▶ **The task**: Please check every line of the listing for "positivity" and copy each line where it is found.
********************
import Summits.CriticalPhenomena.Ising3DConformalLimit.Theorems.EnergyNotSigmaSquaredGapForcesFarMergingRPSchwarzDefs
import Summits.CriticalPhenomena.Ising3DConformalLimit.Theorems.EnergyNotSigmaSquaredGapForcesFarMergingScaleIteration
import HarnessLib

/-!
# Stub R of the line `rp-schwarz-single-pinch`: the one-pinch law read on doubling-regular scales
(crux `GapForcesFarMerging`, item stmt-CriticalPhenomena-4468, route `EnergyNotSigmaSquared`;
registered stub `stub_regularReading : OnePinchLaw → OnePinchLawOnRegularScales`)

`OnePinchLaw` bounds the one-pinch truncation `⟨σ₀σ_{e₂} ; σ_{te₁+p}σ_{te₁+q}⟩` by
`C t^{-κ} G(te₁)²` (RP normalisation). `OnePinchLawOnRegularScales` asks for the same bound with the
cross-Wick bracket `⟨σ₀σ_{T+p}⟩⟨σ_{e₂}σ_{T+q}⟩ + ⟨σ₀σ_{T+q}⟩⟨σ_{e₂}σ_{T+p}⟩`, `T = 2^k e₁ = dy k`, in
place of `G(T)²`, on the `c₀`-doubling-regular dyadic scales `c₀ G(dy k) ≤ G(dy (k+2))`, for targets in
the cone `‖p‖, ‖q‖ ≤ 2^k`, and records that such scales are unbounded.

* (i) ABUNDANCE with `c₀ = 1/32`: this is `exists_good_scale` of
  `Theorems/EnergyNotSigmaSquaredGapForcesFarMergingScaleIteration.lean` over the soft package of the
  critical correlators (`softPackageNoBubble_criticalCorr`): were `G(dy (k+2)) < G(dy k)/32` for all
  large `k`, `G` would decay like `32^{-k/2}` along the axis, faster than the Simon–Lieb lower bound
  `c‖x‖⁻²` allows.
* (ii) READING at a regular scale `k`, `t = 2^k`: for in-plane `p` with `‖p‖ ≤ t` the target
  `dy k + p = (t, p₁, p₂)` has sup norm `t` (`norm_dy_add_le`), so the sup-norm
  Messager–Miracle-Solé inequality (`3‖v‖ ≤ ‖w‖ ⇒ G(w) ≤ G(v)`, field `mms` of the package, i.e.
  `twoPointPlus_le_of_mul_supNorm_le`) gives `⟨σ₀σ_{dy k + p}⟩ ≥ G(dy (k+2)) ≥ c₀ G(dy k)`
  (`criticalTwoPoint_dy_add_two_le`); GKS II on pairs (`gks_pair`, Simon–Lieb form
  `⟨σ_{e₂}σ₀⟩⟨σ₀σ_y⟩ ≤ ⟨σ_{e₂}σ_y⟩`) moves the source to `e₂` at the price of the constant
  `g := ⟨σ_{e₂}σ₀⟩ > 0`. Hence the bracket is `≥ g c₀² G(dy k)²` and the law holds with
  `C ↦ max(C,0) / (g c₀²)`, same `κ`.

References: A. Messager, S. Miracle-Solé, J. Stat. Phys. 17 (1977) 245–262
[MessagerMiracleSoleJSP1977]; M. Aizenman, H. Duminil-Copin, Ann. Math. 194 (2021), eq. (5.3)
[AizenmanDuminilCopinAnnals2021]; S. Friedli, Y. Velenik, *Statistical Mechanics of Lattice Systems*
(CUP 2017), Thm. 3.20 [FriedliVelenik2017].
-/

noncomputable section

namespace Summit.CriticalPhenomena.Ising3DConformalLimit.GapForcesFarMergingRPSchwarz

open Literature.Probability.LatticeModels
open Summit.CriticalPhenomena.Ising3DConformalLimit.Theses.EnergyNotSigmaSquared
open Summit.CriticalPhenomena.Ising3DConformalLimit.Theorems.GapForcesFarMerging.Negative
  (e₁ e₂ cc2 softPackageNoBubble_criticalCorr)
open Summit.CriticalPhenomena.Ising3DConformalLimit.EnergyNotSigmaSquaredGapForcesFarMerging.ScaleIteration
  (exists_good_scale norm_single0_nat)

/-! ### (i) Doubling-regular dyadic scales are unbounded -/

/-- `dy k = Pi.single 0 (2^k)`. [folklore] -/
theorem dy_eq_single (k : ℕ) : dy k = Pi.single 0 ((2 ^ k : ℕ) : ℤ) := by
  ext j
  fin_cases j <;> simp [dy, e₁]

/-- `‖dy k‖ = 2^k` (sup norm). [folklore] -/
theorem norm_dy (k : ℕ) : ‖dy k‖ = ((2 ^ k : ℕ) : ℝ) := by
  rw [dy_eq_single, norm_single0_nat]

/-- **Abundance of doubling-regular scales**: `G(dy k) ≤ 32 G(dy (k+2))` for unboundedly many `k`
(else `G` would decay like `32^{-k/2}` along the axis, against the lower bound `c‖x‖⁻²`;
`exists_good_scale` over `softPackageNoBubble_criticalCorr`). [folklore] -/
theorem regularScales_unbounded (k₀ : ℕ) :
    ∃ k : ℕ, k₀ ≤ k ∧ (1 / 32 : ℝ) * criticalTwoPoint 3 (dy k) ≤ criticalTwoPoint 3 (dy (k + 2)) := by
  obtain ⟨i, hi, h⟩ := exists_good_scale softPackageNoBubble_criticalCorr k₀
  refine ⟨i + 1, by omega, ?_⟩
  rw [show i + 1 + 2 = i + 3 by ring, dy_eq_single, dy_eq_single, ← criticalCorr_two 3,
    ← criticalCorr_two 3]
  change criticalCorr 3 2 _ ≤ 32 * criticalCorr 3 2 _ at h
  linarith

/-! ### (ii) Lower bounds on the cross-Wick bracket at a regular scale -/

/-- Cone geometry: `‖dy k + p‖ ≤ 2^k` for in-plane `p` (`p₀ = 0`) with `‖p‖ ≤ 2^k` (the supports of
`dy k` and `p` are disjoint, sup norm). [folklore] -/
theorem norm_dy_add_le (k : ℕ) (p : Site 3) (hp : p 0 = 0) (hpn : ‖p‖ ≤ ((2 ^ k : ℕ) : ℝ)) :
    ‖dy k + p‖ ≤ ((2 ^ k : ℕ) : ℝ) := by
  refine (pi_norm_le_iff_of_nonneg (by positivity)).2 fun j => ?_
  have h1 : ‖p 1‖ ≤ ((2 ^ k : ℕ) : ℝ) := (norm_le_pi_norm p 1).trans hpn
  have h2 : ‖p 2‖ ≤ ((2 ^ k : ℕ) : ℝ) := (norm_le_pi_norm p 2).trans hpn
  fin_cases j
  · simp [dy, e₁, hp, Int.norm_eq_abs]
  · simpa [dy, e₁] using h1
  · simpa [dy, e₁] using h2

/-- **Cone Messager–Miracle-Solé**: `G(dy (k+2)) ≤ ⟨σ₀σ_{dy k + p}⟩` for in-plane `p` in the cone
`‖p‖ ≤ 2^k` (`3‖dy k + p‖ ≤ 3·2^k ≤ 2^{k+2} = ‖dy (k+2)‖`, sup-norm MMS).
[cite: AizenmanDuminilCopinAnnals2021, eq. (5.3)] -/
theorem criticalTwoPoint_dy_add_two_le (k : ℕ) (p : Site 3) (hp : p 0 = 0)
    (hpn : ‖p‖ ≤ ((2 ^ k : ℕ) : ℝ)) :
    criticalTwoPoint 3 (dy (k + 2)) ≤ cc2 0 (dy k + p) := by
  rw [← criticalCorr_two 3]
  apply softPackageNoBubble_criticalCorr.mms
  have h := norm_dy_add_le k p hp hpn
  rw [norm_dy]
  push_cast at h ⊢
  calc 3 * ‖dy k + p‖ ≤ 3 * 2 ^ k := by linarith
    _ ≤ 2 ^ (k + 2) := by rw [pow_add]; nlinarith [pow_pos (two_pos : (0 : ℝ) < 2) k]

/-! ### The stub -/

/-- **Stub R — the one-pinch law on doubling-regular scales (cross-Wick reading).** From
`OnePinchLaw` (exponent `κ`, constant `C`): with `c₀ = 1/32`, (i) the `c₀`-doubling-regular dyadic
scales are unbounded (`regularScales_unbounded`), and (ii) at every such scale `k`, for in-plane targets
`p, q` in the cone `‖p‖, ‖q‖ ≤ 2^k`,
`⟨σ₀σ_{e₂} ; σ_{dy k+p}σ_{dy k+q}⟩ ≤ (max(C,0)/(g c₀²)) (2^k)^{-κ} (⟨σ₀σ_{dy k+p}⟩⟨σ_{e₂}σ_{dy k+q}⟩ + ⟨σ₀σ_{dy k+q}⟩⟨σ_{e₂}σ_{dy k+p}⟩)`,
`g = ⟨σ_{e₂}σ₀⟩`: the one-pinch law at `t = 2^k` and the lower bounds
`⟨σ₀σ_{dy k+p}⟩ ≥ c₀ G(dy k)` (cone MMS + regularity), `⟨σ_{e₂}σ_{dy k+q}⟩ ≥ g c₀ G(dy k)` (GKS II
on pairs). [cite: MessagerMiracleSoleJSP1977, main theorem (monotonicity of ⟨σ₀σ_x⟩ under reflections)] -/
theorem stub_regularReading : OnePinchLaw → OnePinchLawOnRegularScales := by
  rintro ⟨κ, C, hκ, hlaw⟩
  have hP := softPackageNoBubble_criticalCorr
  have hg : 0 < cc2 e₂ 0 := hP.pos _ _
  refine ⟨κ, max C 0 / (cc2 e₂ 0 * (1 / 32) ^ 2), 1 / 32, hκ, by norm_num, regularScales_unbounded,
    ?_⟩
  intro k hk p q hp hq hpn hqn
  -- the one-pinch law at `t = 2^k` (`((2^k : ℕ) : ℤ) • e₁ = dy k` definitionally)
  have h1 : pairTrunc 0 e₂ (dy k + p) (dy k + q) ≤
      C * ((2 ^ k : ℕ) : ℝ) ^ (-κ) * criticalTwoPoint 3 (dy k) ^ 2 :=
    hlaw (2 ^ k) Nat.one_le_two_pow p q hp hq
  -- the two lower bounds on the first cross-Wick product
  have hX : (1 / 32 : ℝ) * criticalTwoPoint 3 (dy k) ≤ cc2 0 (dy k + p) :=
    hk.trans (criticalTwoPoint_dy_add_two_le k p hp hpn)
  have hY : cc2 e₂ 0 * ((1 / 32 : ℝ) * criticalTwoPoint 3 (dy k)) ≤ cc2 e₂ (dy k + q) :=
    (mul_le_mul_of_nonneg_left (hk.trans (criticalTwoPoint_dy_add_two_le k q hq hqn)) hg.le).trans
      (hP.gks_pair e₂ 0 (dy k + q))
  have hG0 : 0 ≤ criticalTwoPoint 3 (dy k) := criticalTwoPoint_nonneg' _
  have hZ : 0 ≤ cc2 0 (dy k + q) * cc2 e₂ (dy k + p) := mul_nonneg (hP.pos _ _).le (hP.pos _ _).le
  have key : cc2 e₂ 0 * (1 / 32) ^ 2 * criticalTwoPoint 3 (dy k) ^ 2 ≤
      cc2 0 (dy k + p) * cc2 e₂ (dy k + q) + cc2 0 (dy k + q) * cc2 e₂ (dy k + p) := by
    have hXY := mul_le_mul hX hY (by positivity) (hP.pos _ _).le
    nlinarith
  have ht0 : 0 ≤ ((2 ^ k : ℕ) : ℝ) ^ (-κ) := Real.rpow_nonneg (by positivity) _
  have hc : (0 : ℝ) < cc2 e₂ 0 * (1 / 32) ^ 2 := by positivity
  calc pairTrunc 0 e₂ (dy k + p) (dy k + q)
      ≤ C * ((2 ^ k : ℕ) : ℝ) ^ (-κ) * criticalTwoPoint 3 (dy k) ^ 2 := h1
    _ ≤ max C 0 * ((2 ^ k : ℕ) : ℝ) ^ (-κ) * criticalTwoPoint 3 (dy k) ^ 2 := by
        rw [mul_assoc, mul_assoc]
        exact mul_le_mul_of_nonneg_right (le_max_left _ _) (by positivity)
    _ = max C 0 / (cc2 e₂ 0 * (1 / 32) ^ 2) * ((2 ^ k : ℕ) : ℝ) ^ (-κ) *
          (cc2 e₂ 0 * (1 / 32) ^ 2 * criticalTwoPoint 3 (dy k) ^ 2) := by
        field_simp
    _ ≤ max C 0 / (cc2 e₂ 0 * (1 / 32) ^ 2) * ((2 ^ k : ℕ) : ℝ) ^ (-κ) *
          (cc2 0 (dy k + p) * cc2 e₂ (dy k + q) + cc2 0 (dy k + q) * cc2 e₂ (dy k + p)) :=
        mul_le_mul_of_nonneg_left key (by positivity)

end Summit.CriticalPhenomena.Ising3DConformalLimit.GapForcesFarMergingRPSchwarz

end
********************
▶ **Task output**:
  refine (pi_norm_le_iff_of_nonneg (by positivity)).2 fun j => ?_
    have hXY := mul_le_mul hX hY (by positivity) (hP.pos _ _).le
  have ht0 : 0 ≤ ((2 ^ k : ℕ) : ℝ) ^ (-κ) := Real.rpow_nonneg (by positivity) _
  have hc : (0 : ℝ) < cc2 e₂ 0 * (1 / 32) ^ 2 := by positivity
        exact mul_le_mul_of_nonneg_right (le_max_left _ _) (by positivity)
        mul_le_mul_of_nonneg_left key (by positivity)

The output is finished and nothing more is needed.